§ EXERCISE DIRECTIONS
Search the records for the string "m₁ω₁" and copy every line where it turns up.

═════ RECORDS TO PROCESS

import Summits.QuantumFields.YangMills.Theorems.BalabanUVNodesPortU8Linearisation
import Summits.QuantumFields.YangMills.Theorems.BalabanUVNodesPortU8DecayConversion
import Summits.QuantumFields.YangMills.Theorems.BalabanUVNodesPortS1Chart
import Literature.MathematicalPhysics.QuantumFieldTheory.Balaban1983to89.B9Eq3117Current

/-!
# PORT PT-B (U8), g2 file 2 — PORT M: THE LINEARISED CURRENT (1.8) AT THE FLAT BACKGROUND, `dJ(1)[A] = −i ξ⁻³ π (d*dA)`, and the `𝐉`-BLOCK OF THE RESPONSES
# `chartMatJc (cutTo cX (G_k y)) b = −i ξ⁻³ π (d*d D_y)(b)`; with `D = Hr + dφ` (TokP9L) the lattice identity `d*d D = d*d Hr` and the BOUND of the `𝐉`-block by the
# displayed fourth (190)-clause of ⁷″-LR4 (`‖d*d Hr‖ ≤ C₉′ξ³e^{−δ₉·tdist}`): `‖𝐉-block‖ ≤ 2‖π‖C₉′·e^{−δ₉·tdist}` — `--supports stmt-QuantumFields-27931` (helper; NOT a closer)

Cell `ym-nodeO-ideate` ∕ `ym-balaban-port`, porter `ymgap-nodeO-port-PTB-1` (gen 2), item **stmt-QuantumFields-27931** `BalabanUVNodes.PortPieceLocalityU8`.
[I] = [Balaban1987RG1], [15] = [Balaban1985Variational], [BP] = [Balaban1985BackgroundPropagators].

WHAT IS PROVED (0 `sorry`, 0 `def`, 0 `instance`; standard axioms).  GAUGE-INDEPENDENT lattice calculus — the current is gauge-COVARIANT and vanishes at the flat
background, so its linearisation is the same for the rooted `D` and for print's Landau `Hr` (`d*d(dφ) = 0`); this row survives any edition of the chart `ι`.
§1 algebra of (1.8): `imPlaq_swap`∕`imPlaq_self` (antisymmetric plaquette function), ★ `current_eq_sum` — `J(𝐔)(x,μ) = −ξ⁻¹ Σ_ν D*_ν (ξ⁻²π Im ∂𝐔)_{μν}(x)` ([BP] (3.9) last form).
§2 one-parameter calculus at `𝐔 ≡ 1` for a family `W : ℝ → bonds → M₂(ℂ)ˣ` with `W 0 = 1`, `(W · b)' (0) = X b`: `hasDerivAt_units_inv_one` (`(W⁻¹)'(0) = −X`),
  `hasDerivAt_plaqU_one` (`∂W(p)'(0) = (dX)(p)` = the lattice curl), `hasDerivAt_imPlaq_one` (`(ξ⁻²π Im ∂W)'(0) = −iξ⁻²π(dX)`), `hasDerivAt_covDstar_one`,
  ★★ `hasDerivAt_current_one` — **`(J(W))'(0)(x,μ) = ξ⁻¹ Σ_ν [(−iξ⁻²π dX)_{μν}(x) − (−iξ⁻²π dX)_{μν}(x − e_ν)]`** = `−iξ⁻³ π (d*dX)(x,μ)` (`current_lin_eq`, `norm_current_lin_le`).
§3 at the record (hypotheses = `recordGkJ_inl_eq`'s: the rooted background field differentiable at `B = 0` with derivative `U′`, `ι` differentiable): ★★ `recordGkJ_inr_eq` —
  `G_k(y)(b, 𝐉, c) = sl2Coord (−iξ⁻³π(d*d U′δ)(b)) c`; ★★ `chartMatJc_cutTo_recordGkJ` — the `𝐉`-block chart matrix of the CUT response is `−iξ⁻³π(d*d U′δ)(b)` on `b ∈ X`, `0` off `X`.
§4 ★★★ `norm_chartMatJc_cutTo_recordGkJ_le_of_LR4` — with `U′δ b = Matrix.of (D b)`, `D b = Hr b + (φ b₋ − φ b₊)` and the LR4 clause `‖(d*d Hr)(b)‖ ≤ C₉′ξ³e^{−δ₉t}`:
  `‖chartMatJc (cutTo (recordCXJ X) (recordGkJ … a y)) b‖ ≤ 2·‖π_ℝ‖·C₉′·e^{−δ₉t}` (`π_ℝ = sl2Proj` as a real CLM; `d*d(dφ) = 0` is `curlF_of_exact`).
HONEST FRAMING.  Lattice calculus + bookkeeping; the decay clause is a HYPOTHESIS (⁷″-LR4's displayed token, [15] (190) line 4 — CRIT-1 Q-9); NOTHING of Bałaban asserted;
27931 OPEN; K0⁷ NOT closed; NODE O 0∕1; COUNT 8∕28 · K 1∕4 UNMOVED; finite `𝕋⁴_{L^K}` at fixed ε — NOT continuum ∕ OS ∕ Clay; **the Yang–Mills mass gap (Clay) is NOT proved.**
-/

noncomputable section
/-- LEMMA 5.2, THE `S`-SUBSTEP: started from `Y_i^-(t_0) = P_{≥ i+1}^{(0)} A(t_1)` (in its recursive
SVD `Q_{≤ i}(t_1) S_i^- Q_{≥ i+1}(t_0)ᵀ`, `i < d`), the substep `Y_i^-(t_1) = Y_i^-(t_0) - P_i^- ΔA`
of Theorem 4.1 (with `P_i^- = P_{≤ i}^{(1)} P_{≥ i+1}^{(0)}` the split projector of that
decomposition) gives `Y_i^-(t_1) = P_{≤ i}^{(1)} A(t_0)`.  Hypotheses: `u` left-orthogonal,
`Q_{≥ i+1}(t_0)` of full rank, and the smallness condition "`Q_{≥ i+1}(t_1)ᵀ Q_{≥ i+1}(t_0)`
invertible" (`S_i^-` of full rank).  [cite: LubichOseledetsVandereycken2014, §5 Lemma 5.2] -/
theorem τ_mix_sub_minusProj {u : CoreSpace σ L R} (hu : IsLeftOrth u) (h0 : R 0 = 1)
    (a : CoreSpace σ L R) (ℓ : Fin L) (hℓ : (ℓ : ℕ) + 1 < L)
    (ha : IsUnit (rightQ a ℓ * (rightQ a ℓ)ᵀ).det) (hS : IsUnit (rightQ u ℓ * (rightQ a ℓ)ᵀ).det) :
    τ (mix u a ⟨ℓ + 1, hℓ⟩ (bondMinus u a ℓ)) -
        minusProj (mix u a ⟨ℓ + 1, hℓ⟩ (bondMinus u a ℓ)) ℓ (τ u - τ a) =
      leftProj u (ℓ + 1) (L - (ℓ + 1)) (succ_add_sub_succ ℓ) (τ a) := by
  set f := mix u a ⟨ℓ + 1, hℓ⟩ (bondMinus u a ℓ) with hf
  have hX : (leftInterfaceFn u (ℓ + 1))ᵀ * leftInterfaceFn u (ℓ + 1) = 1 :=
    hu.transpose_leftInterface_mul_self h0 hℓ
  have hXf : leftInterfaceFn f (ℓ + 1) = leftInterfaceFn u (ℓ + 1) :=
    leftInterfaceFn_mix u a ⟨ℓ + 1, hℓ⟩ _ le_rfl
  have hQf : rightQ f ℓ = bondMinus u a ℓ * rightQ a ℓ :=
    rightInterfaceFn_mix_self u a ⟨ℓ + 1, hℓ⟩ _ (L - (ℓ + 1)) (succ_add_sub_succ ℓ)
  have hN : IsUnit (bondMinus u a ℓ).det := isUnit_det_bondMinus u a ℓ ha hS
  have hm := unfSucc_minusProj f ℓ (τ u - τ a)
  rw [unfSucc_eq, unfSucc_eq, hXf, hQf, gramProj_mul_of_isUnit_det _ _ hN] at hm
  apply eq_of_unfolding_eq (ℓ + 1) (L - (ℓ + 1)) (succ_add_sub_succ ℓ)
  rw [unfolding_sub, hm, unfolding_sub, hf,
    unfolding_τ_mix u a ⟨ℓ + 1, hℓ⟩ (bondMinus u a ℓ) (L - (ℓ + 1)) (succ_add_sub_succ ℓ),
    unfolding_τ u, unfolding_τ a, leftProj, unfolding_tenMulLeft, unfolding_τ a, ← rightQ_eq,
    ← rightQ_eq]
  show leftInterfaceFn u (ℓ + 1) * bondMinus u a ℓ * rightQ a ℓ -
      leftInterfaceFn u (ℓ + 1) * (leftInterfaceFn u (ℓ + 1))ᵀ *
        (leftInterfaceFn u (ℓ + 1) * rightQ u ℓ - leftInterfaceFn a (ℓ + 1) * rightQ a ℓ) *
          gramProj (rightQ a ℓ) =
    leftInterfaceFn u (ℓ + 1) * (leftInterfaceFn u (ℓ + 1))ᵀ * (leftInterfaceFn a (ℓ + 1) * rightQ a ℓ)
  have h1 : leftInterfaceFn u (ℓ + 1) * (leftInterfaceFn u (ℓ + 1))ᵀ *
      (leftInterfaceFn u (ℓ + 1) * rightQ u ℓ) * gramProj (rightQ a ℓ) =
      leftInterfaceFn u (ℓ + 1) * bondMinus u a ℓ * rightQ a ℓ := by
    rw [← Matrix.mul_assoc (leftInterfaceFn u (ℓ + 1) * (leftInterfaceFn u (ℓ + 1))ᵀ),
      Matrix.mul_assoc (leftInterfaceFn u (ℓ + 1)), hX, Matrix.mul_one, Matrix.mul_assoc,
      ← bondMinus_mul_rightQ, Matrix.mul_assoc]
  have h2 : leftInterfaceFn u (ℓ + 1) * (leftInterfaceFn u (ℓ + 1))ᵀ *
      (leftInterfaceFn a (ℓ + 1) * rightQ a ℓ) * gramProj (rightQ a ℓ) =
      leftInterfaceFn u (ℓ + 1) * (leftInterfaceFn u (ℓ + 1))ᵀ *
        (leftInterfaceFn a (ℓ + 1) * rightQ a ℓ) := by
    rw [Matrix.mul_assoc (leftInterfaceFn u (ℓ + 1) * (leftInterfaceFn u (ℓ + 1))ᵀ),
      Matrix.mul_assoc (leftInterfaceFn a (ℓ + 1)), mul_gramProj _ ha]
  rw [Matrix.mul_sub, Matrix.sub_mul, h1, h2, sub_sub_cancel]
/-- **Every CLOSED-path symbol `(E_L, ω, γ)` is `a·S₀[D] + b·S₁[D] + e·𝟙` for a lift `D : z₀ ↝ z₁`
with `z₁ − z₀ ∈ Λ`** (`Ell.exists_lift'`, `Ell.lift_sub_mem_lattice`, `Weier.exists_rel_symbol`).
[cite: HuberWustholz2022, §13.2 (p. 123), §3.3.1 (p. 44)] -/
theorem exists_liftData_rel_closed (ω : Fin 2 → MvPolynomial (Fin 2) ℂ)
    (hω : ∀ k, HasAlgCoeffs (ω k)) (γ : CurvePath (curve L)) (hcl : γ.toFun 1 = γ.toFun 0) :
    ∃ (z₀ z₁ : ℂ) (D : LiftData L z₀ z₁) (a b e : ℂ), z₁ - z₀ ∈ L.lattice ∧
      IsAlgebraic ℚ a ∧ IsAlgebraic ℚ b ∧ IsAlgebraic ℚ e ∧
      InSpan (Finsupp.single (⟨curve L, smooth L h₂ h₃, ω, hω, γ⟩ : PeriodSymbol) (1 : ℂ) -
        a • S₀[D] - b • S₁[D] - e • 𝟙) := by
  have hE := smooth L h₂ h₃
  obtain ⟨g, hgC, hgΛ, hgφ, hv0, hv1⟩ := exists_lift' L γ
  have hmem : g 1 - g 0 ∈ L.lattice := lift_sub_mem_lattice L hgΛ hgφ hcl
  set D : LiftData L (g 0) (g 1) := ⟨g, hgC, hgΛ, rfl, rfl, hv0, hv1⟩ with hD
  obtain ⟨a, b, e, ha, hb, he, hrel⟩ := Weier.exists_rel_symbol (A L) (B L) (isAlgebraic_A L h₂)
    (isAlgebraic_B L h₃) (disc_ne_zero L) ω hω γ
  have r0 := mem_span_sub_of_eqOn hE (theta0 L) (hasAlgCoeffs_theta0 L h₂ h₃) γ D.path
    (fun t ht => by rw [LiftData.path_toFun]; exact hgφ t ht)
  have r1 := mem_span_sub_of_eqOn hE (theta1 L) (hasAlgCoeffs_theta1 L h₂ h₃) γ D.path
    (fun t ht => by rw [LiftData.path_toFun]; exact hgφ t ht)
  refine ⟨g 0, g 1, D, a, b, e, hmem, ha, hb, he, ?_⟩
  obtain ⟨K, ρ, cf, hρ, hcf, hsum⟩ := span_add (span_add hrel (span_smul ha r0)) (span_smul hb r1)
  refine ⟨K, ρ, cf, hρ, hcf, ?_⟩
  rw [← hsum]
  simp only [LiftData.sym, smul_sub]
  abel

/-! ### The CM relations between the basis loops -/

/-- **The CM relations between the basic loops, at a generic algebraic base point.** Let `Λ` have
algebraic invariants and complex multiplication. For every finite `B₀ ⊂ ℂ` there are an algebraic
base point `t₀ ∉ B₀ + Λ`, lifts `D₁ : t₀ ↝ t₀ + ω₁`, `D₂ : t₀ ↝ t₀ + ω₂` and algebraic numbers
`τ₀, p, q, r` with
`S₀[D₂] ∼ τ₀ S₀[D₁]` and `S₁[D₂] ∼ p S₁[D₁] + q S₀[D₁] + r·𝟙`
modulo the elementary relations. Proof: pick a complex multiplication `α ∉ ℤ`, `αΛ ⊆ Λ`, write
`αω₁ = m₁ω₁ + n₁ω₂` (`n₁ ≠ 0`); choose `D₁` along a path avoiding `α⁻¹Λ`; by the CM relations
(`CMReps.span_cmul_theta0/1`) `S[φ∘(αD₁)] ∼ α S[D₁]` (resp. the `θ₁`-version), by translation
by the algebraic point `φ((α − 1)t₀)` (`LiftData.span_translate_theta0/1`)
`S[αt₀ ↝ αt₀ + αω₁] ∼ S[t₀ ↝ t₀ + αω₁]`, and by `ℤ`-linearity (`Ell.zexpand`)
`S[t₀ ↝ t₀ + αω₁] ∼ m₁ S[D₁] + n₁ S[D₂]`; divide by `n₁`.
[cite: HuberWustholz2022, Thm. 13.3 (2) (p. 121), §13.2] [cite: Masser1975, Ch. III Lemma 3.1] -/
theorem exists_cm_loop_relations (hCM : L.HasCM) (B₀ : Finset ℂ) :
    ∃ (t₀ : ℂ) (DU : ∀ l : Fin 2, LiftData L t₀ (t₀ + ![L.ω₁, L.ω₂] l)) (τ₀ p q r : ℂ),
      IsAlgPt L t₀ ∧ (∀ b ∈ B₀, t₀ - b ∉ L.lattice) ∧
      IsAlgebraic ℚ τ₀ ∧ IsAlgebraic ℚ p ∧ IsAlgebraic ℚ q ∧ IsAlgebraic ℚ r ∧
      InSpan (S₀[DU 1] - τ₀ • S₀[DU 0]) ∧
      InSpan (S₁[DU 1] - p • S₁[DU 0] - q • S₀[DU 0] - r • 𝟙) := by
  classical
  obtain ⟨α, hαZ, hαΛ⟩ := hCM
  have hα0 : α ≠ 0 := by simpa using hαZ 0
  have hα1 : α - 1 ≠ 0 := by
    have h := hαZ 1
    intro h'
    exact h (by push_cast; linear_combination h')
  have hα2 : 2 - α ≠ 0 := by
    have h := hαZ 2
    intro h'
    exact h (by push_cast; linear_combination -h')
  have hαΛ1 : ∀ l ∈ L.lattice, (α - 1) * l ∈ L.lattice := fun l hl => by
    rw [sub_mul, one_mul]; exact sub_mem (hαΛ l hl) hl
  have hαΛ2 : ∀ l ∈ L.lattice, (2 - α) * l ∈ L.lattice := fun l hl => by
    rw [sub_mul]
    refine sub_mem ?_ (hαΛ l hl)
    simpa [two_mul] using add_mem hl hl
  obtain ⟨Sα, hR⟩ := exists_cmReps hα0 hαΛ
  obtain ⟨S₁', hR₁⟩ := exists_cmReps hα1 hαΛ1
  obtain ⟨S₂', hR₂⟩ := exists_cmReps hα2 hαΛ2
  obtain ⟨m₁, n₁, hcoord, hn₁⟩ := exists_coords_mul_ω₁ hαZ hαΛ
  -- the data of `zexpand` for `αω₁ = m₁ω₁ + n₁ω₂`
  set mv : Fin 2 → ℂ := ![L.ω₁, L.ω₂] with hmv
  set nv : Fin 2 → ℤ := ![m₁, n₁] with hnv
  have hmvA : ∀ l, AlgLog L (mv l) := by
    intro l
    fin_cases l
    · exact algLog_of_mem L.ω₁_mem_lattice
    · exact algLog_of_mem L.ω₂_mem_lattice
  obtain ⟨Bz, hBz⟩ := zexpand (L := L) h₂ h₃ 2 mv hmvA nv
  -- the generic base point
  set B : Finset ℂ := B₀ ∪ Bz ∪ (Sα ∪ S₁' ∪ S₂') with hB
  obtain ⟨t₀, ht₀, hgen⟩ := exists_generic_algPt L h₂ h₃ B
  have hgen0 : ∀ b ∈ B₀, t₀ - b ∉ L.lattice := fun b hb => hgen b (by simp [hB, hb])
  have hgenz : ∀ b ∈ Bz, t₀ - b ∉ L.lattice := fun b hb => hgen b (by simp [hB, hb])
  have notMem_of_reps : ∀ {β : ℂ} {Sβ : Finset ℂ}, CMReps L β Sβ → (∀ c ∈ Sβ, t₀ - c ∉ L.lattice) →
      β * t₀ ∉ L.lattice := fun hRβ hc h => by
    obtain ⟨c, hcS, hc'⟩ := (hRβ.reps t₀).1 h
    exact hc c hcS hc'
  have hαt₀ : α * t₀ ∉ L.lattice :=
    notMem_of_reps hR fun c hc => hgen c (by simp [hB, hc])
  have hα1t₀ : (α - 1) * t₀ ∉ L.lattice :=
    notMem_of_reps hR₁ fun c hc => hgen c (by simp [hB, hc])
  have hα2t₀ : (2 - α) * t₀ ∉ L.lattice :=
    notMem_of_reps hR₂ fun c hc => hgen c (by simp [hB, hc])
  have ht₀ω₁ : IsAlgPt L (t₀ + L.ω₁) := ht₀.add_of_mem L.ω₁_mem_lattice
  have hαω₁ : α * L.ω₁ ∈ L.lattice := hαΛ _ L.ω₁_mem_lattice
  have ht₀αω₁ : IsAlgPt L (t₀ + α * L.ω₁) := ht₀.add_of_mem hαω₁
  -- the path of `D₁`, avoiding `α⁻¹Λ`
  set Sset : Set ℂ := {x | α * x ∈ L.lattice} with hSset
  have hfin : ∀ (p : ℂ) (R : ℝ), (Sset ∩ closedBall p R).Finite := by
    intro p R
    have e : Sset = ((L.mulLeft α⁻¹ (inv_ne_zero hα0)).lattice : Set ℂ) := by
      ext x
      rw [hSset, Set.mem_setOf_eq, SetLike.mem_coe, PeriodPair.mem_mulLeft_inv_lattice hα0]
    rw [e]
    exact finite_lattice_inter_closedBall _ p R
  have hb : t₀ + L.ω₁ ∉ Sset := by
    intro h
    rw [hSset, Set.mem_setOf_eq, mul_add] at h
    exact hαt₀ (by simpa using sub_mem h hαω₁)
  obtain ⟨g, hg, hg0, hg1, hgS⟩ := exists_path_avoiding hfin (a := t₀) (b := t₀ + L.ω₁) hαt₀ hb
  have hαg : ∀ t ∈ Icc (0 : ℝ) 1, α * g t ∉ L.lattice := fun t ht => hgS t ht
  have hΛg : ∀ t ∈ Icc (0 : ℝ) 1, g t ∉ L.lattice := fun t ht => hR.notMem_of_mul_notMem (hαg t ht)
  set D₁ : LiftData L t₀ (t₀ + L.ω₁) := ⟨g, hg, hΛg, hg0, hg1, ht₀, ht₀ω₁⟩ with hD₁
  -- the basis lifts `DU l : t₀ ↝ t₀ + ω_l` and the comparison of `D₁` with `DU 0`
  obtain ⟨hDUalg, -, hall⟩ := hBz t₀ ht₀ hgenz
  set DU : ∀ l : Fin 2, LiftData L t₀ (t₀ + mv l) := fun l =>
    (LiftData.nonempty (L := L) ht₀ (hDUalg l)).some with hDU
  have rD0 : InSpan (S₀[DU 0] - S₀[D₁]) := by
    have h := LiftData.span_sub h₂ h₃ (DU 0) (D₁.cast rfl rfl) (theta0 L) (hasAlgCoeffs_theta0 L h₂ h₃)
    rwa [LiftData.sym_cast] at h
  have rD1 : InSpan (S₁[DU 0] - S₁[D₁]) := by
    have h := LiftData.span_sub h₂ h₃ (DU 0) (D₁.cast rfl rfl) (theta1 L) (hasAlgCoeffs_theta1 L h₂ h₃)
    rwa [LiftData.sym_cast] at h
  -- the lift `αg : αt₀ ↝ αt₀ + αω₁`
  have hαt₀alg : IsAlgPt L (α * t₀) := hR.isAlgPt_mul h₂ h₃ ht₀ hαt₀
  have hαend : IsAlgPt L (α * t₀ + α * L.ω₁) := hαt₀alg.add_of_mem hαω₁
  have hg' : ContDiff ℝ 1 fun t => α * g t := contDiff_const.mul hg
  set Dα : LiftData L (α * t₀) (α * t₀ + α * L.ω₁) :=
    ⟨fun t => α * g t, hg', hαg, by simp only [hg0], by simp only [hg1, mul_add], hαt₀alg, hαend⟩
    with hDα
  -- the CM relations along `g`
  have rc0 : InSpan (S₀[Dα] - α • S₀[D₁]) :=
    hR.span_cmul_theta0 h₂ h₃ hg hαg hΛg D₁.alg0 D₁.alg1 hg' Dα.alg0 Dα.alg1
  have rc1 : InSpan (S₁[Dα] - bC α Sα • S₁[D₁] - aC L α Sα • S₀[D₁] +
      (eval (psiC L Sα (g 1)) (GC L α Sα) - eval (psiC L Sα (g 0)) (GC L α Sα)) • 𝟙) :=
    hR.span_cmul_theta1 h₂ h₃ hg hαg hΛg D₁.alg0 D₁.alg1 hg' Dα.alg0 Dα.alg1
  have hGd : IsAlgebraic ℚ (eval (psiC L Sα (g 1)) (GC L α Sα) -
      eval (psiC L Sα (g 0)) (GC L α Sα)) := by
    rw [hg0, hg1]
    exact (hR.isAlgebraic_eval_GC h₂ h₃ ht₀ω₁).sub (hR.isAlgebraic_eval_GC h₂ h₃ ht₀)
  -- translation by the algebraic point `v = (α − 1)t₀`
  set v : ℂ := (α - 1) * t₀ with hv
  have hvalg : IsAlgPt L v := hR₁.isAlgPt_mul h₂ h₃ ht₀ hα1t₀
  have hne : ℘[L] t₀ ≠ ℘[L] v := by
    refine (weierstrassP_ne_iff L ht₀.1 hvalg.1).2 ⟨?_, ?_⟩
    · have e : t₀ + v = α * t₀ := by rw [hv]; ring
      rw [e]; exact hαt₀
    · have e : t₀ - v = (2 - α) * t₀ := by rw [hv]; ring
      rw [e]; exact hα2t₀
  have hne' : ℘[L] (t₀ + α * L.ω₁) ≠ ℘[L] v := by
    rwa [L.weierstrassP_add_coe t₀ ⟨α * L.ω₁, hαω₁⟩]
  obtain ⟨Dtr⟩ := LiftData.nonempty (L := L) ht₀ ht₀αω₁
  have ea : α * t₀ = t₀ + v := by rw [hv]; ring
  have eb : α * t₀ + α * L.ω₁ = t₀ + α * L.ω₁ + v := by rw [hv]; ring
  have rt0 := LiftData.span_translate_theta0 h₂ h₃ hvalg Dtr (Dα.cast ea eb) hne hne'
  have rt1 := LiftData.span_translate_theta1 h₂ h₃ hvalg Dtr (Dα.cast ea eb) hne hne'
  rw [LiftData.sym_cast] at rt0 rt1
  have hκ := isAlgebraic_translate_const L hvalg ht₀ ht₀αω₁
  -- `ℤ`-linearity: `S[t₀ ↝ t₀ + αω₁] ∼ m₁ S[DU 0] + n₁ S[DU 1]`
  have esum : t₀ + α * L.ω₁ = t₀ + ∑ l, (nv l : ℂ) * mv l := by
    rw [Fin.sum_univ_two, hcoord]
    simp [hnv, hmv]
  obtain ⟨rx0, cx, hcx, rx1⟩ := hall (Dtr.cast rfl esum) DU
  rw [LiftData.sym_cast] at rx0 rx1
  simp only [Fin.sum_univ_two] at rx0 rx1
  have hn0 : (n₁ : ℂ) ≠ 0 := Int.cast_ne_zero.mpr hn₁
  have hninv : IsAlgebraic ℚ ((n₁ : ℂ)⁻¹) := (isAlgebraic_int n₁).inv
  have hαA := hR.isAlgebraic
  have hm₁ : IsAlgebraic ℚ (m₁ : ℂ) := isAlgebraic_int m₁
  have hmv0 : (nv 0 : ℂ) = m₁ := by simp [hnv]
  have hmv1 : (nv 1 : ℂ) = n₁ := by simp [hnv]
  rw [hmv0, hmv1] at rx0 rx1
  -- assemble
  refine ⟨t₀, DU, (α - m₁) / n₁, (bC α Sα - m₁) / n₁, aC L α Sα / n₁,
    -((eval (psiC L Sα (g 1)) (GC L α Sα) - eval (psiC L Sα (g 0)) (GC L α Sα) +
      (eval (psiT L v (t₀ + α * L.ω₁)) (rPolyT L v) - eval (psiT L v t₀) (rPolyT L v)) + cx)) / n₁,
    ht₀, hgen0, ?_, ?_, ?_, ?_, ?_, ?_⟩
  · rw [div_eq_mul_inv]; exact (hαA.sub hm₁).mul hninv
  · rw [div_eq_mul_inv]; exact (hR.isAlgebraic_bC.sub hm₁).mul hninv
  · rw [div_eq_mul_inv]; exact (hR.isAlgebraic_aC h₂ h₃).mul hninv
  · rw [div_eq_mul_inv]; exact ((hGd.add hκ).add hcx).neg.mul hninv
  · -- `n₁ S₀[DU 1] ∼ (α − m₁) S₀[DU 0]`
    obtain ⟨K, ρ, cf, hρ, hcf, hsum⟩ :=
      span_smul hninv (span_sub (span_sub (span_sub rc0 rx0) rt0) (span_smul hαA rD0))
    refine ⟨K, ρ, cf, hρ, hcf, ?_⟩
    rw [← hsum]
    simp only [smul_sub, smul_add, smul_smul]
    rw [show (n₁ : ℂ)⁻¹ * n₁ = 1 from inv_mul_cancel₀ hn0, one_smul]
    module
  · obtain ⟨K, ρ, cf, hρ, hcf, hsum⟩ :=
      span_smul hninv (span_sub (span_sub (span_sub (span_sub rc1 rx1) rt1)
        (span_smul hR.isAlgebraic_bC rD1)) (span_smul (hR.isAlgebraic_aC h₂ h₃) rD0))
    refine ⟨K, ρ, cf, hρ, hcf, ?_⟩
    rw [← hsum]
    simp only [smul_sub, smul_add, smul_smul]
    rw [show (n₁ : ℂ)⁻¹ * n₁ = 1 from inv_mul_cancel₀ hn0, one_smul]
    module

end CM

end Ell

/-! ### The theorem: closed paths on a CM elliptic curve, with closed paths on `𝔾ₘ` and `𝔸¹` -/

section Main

══════════

§ EXERCISE RESULT
`αω₁ = m₁ω₁ + n₁ω₂` (`n₁ ≠ 0`); choose `D₁` along a path avoiding `α⁻¹Λ`; by the CM relations
  -- the data of `zexpand` for `αω₁ = m₁ω₁ + n₁ω₂`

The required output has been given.